(Collected data entries)
-- Opening Marker --

/-- **ROW MAP for `E = ℚ(ζ₁₂) = ℚ(i,√3)` (`R = S² + 8S + 4`), `1 ≤ n ≤ 40`: `[n] = [r(n)]` in `F^×/Nm_{E/F}(E^×)`,
`r(n)` = the least positive integer on the row of `[n]`** — the displayed set is the graph of `r` (split entries `r
= 1`; non-split rows: [11] ∋ 11, 22, 33; [23] ∋ 23). Each case is a norm witness `(A + Bσ)² - σ(C + Dσ)² =
n·r(n)·m²` (`[n·r(n)] = [1] ⇒ [n] = [r(n)]`), or `u = v`. Agrees with the `T`-sets of census §b03.5 (PARI + stdlib
×2 + ring2-b06's third code). [cite: Deligne1982HodgeCycles, §4 p. 30 (1) and Cor. 4.2] -/
theorem zeta12_rowMap (n r : ℕ)
    (h : (n, r) ∈ (
      {(1, 1), (2, 1), (3, 1), (4, 1), (5, 1), (6, 1), (7, 1), (8, 1), (9, 1), (10, 1), (11, 11), (12, 1),
       (13, 1), (14, 1), (15, 1), (16, 1), (17, 1), (18, 1), (19, 1), (20, 1), (21, 1), (22, 11), (23, 23),
       (24, 1), (25, 1), (26, 1), (27, 1), (28, 1), (29, 1), (30, 1), (31, 1), (32, 1), (33, 11), (34, 1),
       (35, 1), (36, 1), (37, 1), (38, 1), (39, 1), (40, 1)} : Finset (ℕ × ℕ)))
    (u v : (realField R)ˣ) (hu : (u : realField R) = n) (hv : (v : realField R) = r) :
    (QuotientGroup.mk u : cmNormResidueGroup R) = QuotientGroup.mk v := by
  haveI := fact_irreducible_cmPolyQ_of_pos hR (by norm_num) (by norm_num) disc_not_sq_eight_four
  simp only [Finset.mem_insert, Finset.mem_singleton, Prod.mk.injEq] at h
  rcases h with ⟨rfl, rfl⟩ | ⟨rfl, rfl⟩ | ⟨rfl, rfl⟩ | ⟨rfl, rfl⟩ | ⟨rfl, rfl⟩ | ⟨rfl, rfl⟩ | ⟨rfl, rfl⟩ | ⟨rfl, rfl⟩ | ⟨rfl, rfl⟩ | ⟨rfl, rfl⟩ |
    ⟨rfl, rfl⟩ | ⟨rfl, rfl⟩ | ⟨rfl, rfl⟩ | ⟨rfl, rfl⟩ | ⟨rfl, rfl⟩ | ⟨rfl, rfl⟩ | ⟨rfl, rfl⟩ | ⟨rfl, rfl⟩ | ⟨rfl, rfl⟩ | ⟨rfl, rfl⟩ |
    ⟨rfl, rfl⟩ | ⟨rfl, rfl⟩ | ⟨rfl, rfl⟩ | ⟨rfl, rfl⟩ | ⟨rfl, rfl⟩ | ⟨rfl, rfl⟩ | ⟨rfl, rfl⟩ | ⟨rfl, rfl⟩ | ⟨rfl, rfl⟩ | ⟨rfl, rfl⟩ |
    ⟨rfl, rfl⟩ | ⟨rfl, rfl⟩ | ⟨rfl, rfl⟩ | ⟨rfl, rfl⟩ | ⟨rfl, rfl⟩ | ⟨rfl, rfl⟩ | ⟨rfl, rfl⟩ | ⟨rfl, rfl⟩ | ⟨rfl, rfl⟩ | ⟨rfl, rfl⟩
  · rw [Units.ext (hu.trans hv.symm : (u : realField R) = v)]
  · exact mk_eq_mk_of_mk_mul_eq_split u v (mk_eq_splitDiscriminantClassCM_two_of_coords_of_pos hR (by norm_num) (by norm_num)
      disc_not_sq_eight_four 2 6 1 2 0 4 four_ne_zero (by norm_num) (by norm_num) (u * v) (by rw [Units.val_mul, hu, hv]; norm_num))
  · exact mk_eq_mk_of_mk_mul_eq_split u v (mk_eq_splitDiscriminantClassCM_two_of_coords_of_pos hR (by norm_num) (by norm_num)
      disc_not_sq_eight_four 3 4 1 0 0 2 two_ne_zero (by norm_num) (by norm_num) (u * v) (by rw [Units.val_mul, hu, hv]; norm_num))
  · exact mk_eq_mk_of_mk_mul_eq_split u v (mk_eq_splitDiscriminantClassCM_two_of_coords_of_pos hR (by norm_num) (by norm_num)
      disc_not_sq_eight_four 4 2 0 0 0 1 one_ne_zero (by norm_num) (by norm_num) (u * v) (by rw [Units.val_mul, hu, hv]; norm_num))
  · exact mk_eq_mk_of_mk_mul_eq_split u v (mk_eq_splitDiscriminantClassCM_two_of_coords_of_pos hR (by norm_num) (by norm_num)
      disc_not_sq_eight_four 5 2 0 6 1 2 two_ne_zero (by norm_num) (by norm_num) (u * v) (by rw [Units.val_mul, hu, hv]; norm_num))
  · exact mk_eq_mk_of_mk_mul_eq_split u v (mk_eq_splitDiscriminantClassCM_two_of_coords_of_pos hR (by norm_num) (by norm_num)
      disc_not_sq_eight_four 6 10 1 4 1 4 four_ne_zero (by norm_num) (by norm_num) (u * v) (by rw [Units.val_mul, hu, hv]; norm_num))
  · exact mk_eq_mk_of_mk_mul_eq_split u v (mk_eq_splitDiscriminantClassCM_two_of_coords_of_pos hR (by norm_num) (by norm_num)
      disc_not_sq_eight_four 7 4 1 6 1 2 two_ne_zero (by norm_num) (by norm_num) (u * v) (by rw [Units.val_mul, hu, hv]; norm_num))
  · exact mk_eq_mk_of_mk_mul_eq_split u v (mk_eq_splitDiscriminantClassCM_two_of_coords_of_pos hR (by norm_num) (by norm_num)
      disc_not_sq_eight_four 8 6 1 2 0 2 two_ne_zero (by norm_num) (by norm_num) (u * v) (by rw [Units.val_mul, hu, hv]; norm_num))
  · exact mk_eq_mk_of_mk_mul_eq_split u v (mk_eq_splitDiscriminantClassCM_two_of_coords_of_pos hR (by norm_num) (by norm_num)
      disc_not_sq_eight_four 9 3 0 0 0 1 one_ne_zero (by norm_num) (by norm_num) (u * v) (by rw [Units.val_mul, hu, hv]; norm_num))
  · exact mk_eq_mk_of_mk_mul_eq_split u v (mk_eq_splitDiscriminantClassCM_two_of_coords_of_pos hR (by norm_num) (by norm_num)
      disc_not_sq_eight_four 10 12 0 6 1 4 four_ne_zero (by norm_num) (by norm_num) (u * v) (by rw [Units.val_mul, hu, hv]; norm_num))
  · rw [Units.ext (hu.trans hv.symm : (u : realField R) = v)]
  · exact mk_eq_mk_of_mk_mul_eq_split u v (mk_eq_splitDiscriminantClassCM_two_of_coords_of_pos hR (by norm_num) (by norm_num)
      disc_not_sq_eight_four 12 4 1 0 0 1 one_ne_zero (by norm_num) (by norm_num) (u * v) (by rw [Units.val_mul, hu, hv]; norm_num))
  · exact mk_eq_mk_of_mk_mul_eq_split u v (mk_eq_splitDiscriminantClassCM_two_of_coords_of_pos hR (by norm_num) (by norm_num)
      disc_not_sq_eight_four 13 6 0 6 1 2 two_ne_zero (by norm_num) (by norm_num) (u * v) (by rw [Units.val_mul, hu, hv]; norm_num))
  · exact mk_eq_mk_of_mk_mul_eq_split u v (mk_eq_splitDiscriminantClassCM_two_of_coords_of_pos hR (by norm_num) (by norm_num)
      disc_not_sq_eight_four 14 14 1 10 2 4 four_ne_zero (by norm_num) (by norm_num) (u * v) (by rw [Units.val_mul, hu, hv]; norm_num))
  · exact mk_eq_mk_of_mk_mul_eq_split u v (mk_eq_splitDiscriminantClassCM_two_of_coords_of_pos hR (by norm_num) (by norm_num)
      disc_not_sq_eight_four 15 4 1 10 1 2 two_ne_zero (by norm_num) (by norm_num) (u * v) (by rw [Units.val_mul, hu, hv]; norm_num))
  · exact mk_eq_mk_of_mk_mul_eq_split u v (mk_eq_splitDiscriminantClassCM_two_of_coords_of_pos hR (by norm_num) (by norm_num)
      disc_not_sq_eight_four 16 4 0 0 0 1 one_ne_zero (by norm_num) (by norm_num) (u * v) (by rw [Units.val_mul, hu, hv]; norm_num))
  · exact mk_eq_mk_of_mk_mul_eq_split u v (mk_eq_splitDiscriminantClassCM_two_of_coords_of_pos hR (by norm_num) (by norm_num)
      disc_not_sq_eight_four 17 1 0 6 1 1 one_ne_zero (by norm_num) (by norm_num) (u * v) (by rw [Units.val_mul, hu, hv]; norm_num))
  · exact mk_eq_mk_of_mk_mul_eq_split u v (mk_eq_splitDiscriminantClassCM_two_of_coords_of_pos hR (by norm_num) (by norm_num)
      disc_not_sq_eight_four 18 18 3 6 0 4 four_ne_zero (by norm_num) (by norm_num) (u * v) (by rw [Units.val_mul, hu, hv]; norm_num))
  · exact mk_eq_mk_of_mk_mul_eq_split u v (mk_eq_splitDiscriminantClassCM_two_of_coords_of_pos hR (by norm_num) (by norm_num)
      disc_not_sq_eight_four 19 4 1 12 2 2 two_ne_zero (by norm_num) (by norm_num) (u * v) (by rw [Units.val_mul, hu, hv]; norm_num))
  · exact mk_eq_mk_of_mk_mul_eq_split u v (mk_eq_splitDiscriminantClassCM_two_of_coords_of_pos hR (by norm_num) (by norm_num)
      disc_not_sq_eight_four 20 2 0 6 1 1 one_ne_zero (by norm_num) (by norm_num) (u * v) (by rw [Units.val_mul, hu, hv]; norm_num))
  · exact mk_eq_mk_of_mk_mul_eq_split u v (mk_eq_splitDiscriminantClassCM_two_of_coords_of_pos hR (by norm_num) (by norm_num)
      disc_not_sq_eight_four 21 6 0 10 1 2 two_ne_zero (by norm_num) (by norm_num) (u * v) (by rw [Units.val_mul, hu, hv]; norm_num))
  · exact mk_eq_mk_of_mk_mul_eq_split u v (mk_eq_splitDiscriminantClassCM_two_of_coords_of_pos hR (by norm_num) (by norm_num)
      disc_not_sq_eight_four 242 66 11 22 0 4 four_ne_zero (by norm_num) (by norm_num) (u * v) (by rw [Units.val_mul, hu, hv]; norm_num))
  · rw [Units.ext (hu.trans hv.symm : (u : realField R) = v)]
  · exact mk_eq_mk_of_mk_mul_eq_split u v (mk_eq_splitDiscriminantClassCM_two_of_coords_of_pos hR (by norm_num) (by norm_num)
      disc_not_sq_eight_four 24 10 1 4 1 2 two_ne_zero (by norm_num) (by norm_num) (u * v) (by rw [Units.val_mul, hu, hv]; norm_num))
  · exact mk_eq_mk_of_mk_mul_eq_split u v (mk_eq_splitDiscriminantClassCM_two_of_coords_of_pos hR (by norm_num) (by norm_num)
      disc_not_sq_eight_four 25 5 0 0 0 1 one_ne_zero (by norm_num) (by norm_num) (u * v) (by rw [Units.val_mul, hu, hv]; norm_num))
  · exact mk_eq_mk_of_mk_mul_eq_split u v (mk_eq_splitDiscriminantClassCM_two_of_coords_of_pos hR (by norm_num) (by norm_num)
      disc_not_sq_eight_four 26 18 1 16 3 4 four_ne_zero (by norm_num) (by norm_num) (u * v) (by rw [Units.val_mul, hu, hv]; norm_num))
  · exact mk_eq_mk_of_mk_mul_eq_split u v (mk_eq_splitDiscriminantClassCM_two_of_coords_of_pos hR (by norm_num) (by norm_num)
      disc_not_sq_eight_four 27 12 3 0 0 2 two_ne_zero (by norm_num) (by norm_num) (u * v) (by rw [Units.val_mul, hu, hv]; norm_num))
  · exact mk_eq_mk_of_mk_mul_eq_split u v (mk_eq_splitDiscriminantClassCM_two_of_coords_of_pos hR (by norm_num) (by norm_num)
      disc_not_sq_eight_four 28 4 1 6 1 1 one_ne_zero (by norm_num) (by norm_num) (u * v) (by rw [Units.val_mul, hu, hv]; norm_num))
  · exact mk_eq_mk_of_mk_mul_eq_split u v (mk_eq_splitDiscriminantClassCM_two_of_coords_of_pos hR (by norm_num) (by norm_num)
      disc_not_sq_eight_four 29 10 0 6 1 2 two_ne_zero (by norm_num) (by norm_num) (u * v) (by rw [Units.val_mul, hu, hv]; norm_num))
  · exact mk_eq_mk_of_mk_mul_eq_split u v (mk_eq_splitDiscriminantClassCM_two_of_coords_of_pos hR (by norm_num) (by norm_num)
      disc_not_sq_eight_four 30 22 1 6 0 4 four_ne_zero (by norm_num) (by norm_num) (u * v) (by rw [Units.val_mul, hu, hv]; norm_num))
  · exact mk_eq_mk_of_mk_mul_eq_split u v (mk_eq_splitDiscriminantClassCM_two_of_coords_of_pos hR (by norm_num) (by norm_num)
      disc_not_sq_eight_four 31 12 3 6 1 2 two_ne_zero (by norm_num) (by norm_num) (u * v) (by rw [Units.val_mul, hu, hv]; norm_num))
  · exact mk_eq_mk_of_mk_mul_eq_split u v (mk_eq_splitDiscriminantClassCM_two_of_coords_of_pos hR (by norm_num) (by norm_num)
      disc_not_sq_eight_four 32 6 1 2 0 1 one_ne_zero (by norm_num) (by norm_num) (u * v) (by rw [Units.val_mul, hu, hv]; norm_num))
  · exact mk_eq_mk_of_mk_mul_eq_split u v (mk_eq_splitDiscriminantClassCM_two_of_coords_of_pos hR (by norm_num) (by norm_num)
      disc_not_sq_eight_four 363 44 11 0 0 2 two_ne_zero (by norm_num) (by norm_num) (u * v) (by rw [Units.val_mul, hu, hv]; norm_num))
  · exact mk_eq_mk_of_mk_mul_eq_split u v (mk_eq_splitDiscriminantClassCM_two_of_coords_of_pos hR (by norm_num) (by norm_num)
      disc_not_sq_eight_four 34 20 0 18 3 4 four_ne_zero (by norm_num) (by norm_num) (u * v) (by rw [Units.val_mul, hu, hv]; norm_num))
  · exact mk_eq_mk_of_mk_mul_eq_split u v (mk_eq_splitDiscriminantClassCM_two_of_coords_of_pos hR (by norm_num) (by norm_num)
      disc_not_sq_eight_four 35 12 1 4 0 2 two_ne_zero (by norm_num) (by norm_num) (u * v) (by rw [Units.val_mul, hu, hv]; norm_num))
  · exact mk_eq_mk_of_mk_mul_eq_split u v (mk_eq_splitDiscriminantClassCM_two_of_coords_of_pos hR (by norm_num) (by norm_num)
      disc_not_sq_eight_four 36 6 0 0 0 1 one_ne_zero (by norm_num) (by norm_num) (u * v) (by rw [Units.val_mul, hu, hv]; norm_num))
  · exact mk_eq_mk_of_mk_mul_eq_split u v (mk_eq_splitDiscriminantClassCM_two_of_coords_of_pos hR (by norm_num) (by norm_num)
      disc_not_sq_eight_four 37 10 0 10 1 2 two_ne_zero (by norm_num) (by norm_num) (u * v) (by rw [Units.val_mul, hu, hv]; norm_num))
  · exact mk_eq_mk_of_mk_mul_eq_split u v (mk_eq_splitDiscriminantClassCM_two_of_coords_of_pos hR (by norm_num) (by norm_num)
      disc_not_sq_eight_four 38 22 5 22 2 4 four_ne_zero (by norm_num) (by norm_num) (u * v) (by rw [Units.val_mul, hu, hv]; norm_num))
  · exact mk_eq_mk_of_mk_mul_eq_split u v (mk_eq_splitDiscriminantClassCM_two_of_coords_of_pos hR (by norm_num) (by norm_num)
      disc_not_sq_eight_four 39 12 3 10 1 2 two_ne_zero (by norm_num) (by norm_num) (u * v) (by rw [Units.val_mul, hu, hv]; norm_num))
  · exact mk_eq_mk_of_mk_mul_eq_split u v (mk_eq_splitDiscriminantClassCM_two_of_coords_of_pos hR (by norm_num) (by norm_num)
      disc_not_sq_eight_four 40 12 0 6 1 2 two_ne_zero (by norm_num) (by norm_num) (u * v) (by rw [Units.val_mul, hu, hv]; norm_num))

-- Closing Marker --

Repeat verbatim the opening run of entries, ending with the line that contains "theorem zeta12_rowMap (n r : ℕ)".

» Task answer:
/-- **ROW MAP for `E = ℚ(ζ₁₂) = ℚ(i,√3)` (`R = S² + 8S + 4`), `1 ≤ n ≤ 40`: `[n] = [r(n)]` in `F^×/Nm_{E/F}(E^×)`,
`r(n)` = the least positive integer on the row of `[n]`** — the displayed set is the graph of `r` (split entries `r
= 1`; non-split rows: [11] ∋ 11, 22, 33; [23] ∋ 23). Each case is a norm witness `(A + Bσ)² - σ(C + Dσ)² =
n·r(n)·m²` (`[n·r(n)] = [1] ⇒ [n] = [r(n)]`), or `u = v`. Agrees with the `T`-sets of census §b03.5 (PARI + stdlib
×2 + ring2-b06's third code). [cite: Deligne1982HodgeCycles, §4 p. 30 (1) and Cor. 4.2] -/
theorem zeta12_rowMap (n r : ℕ)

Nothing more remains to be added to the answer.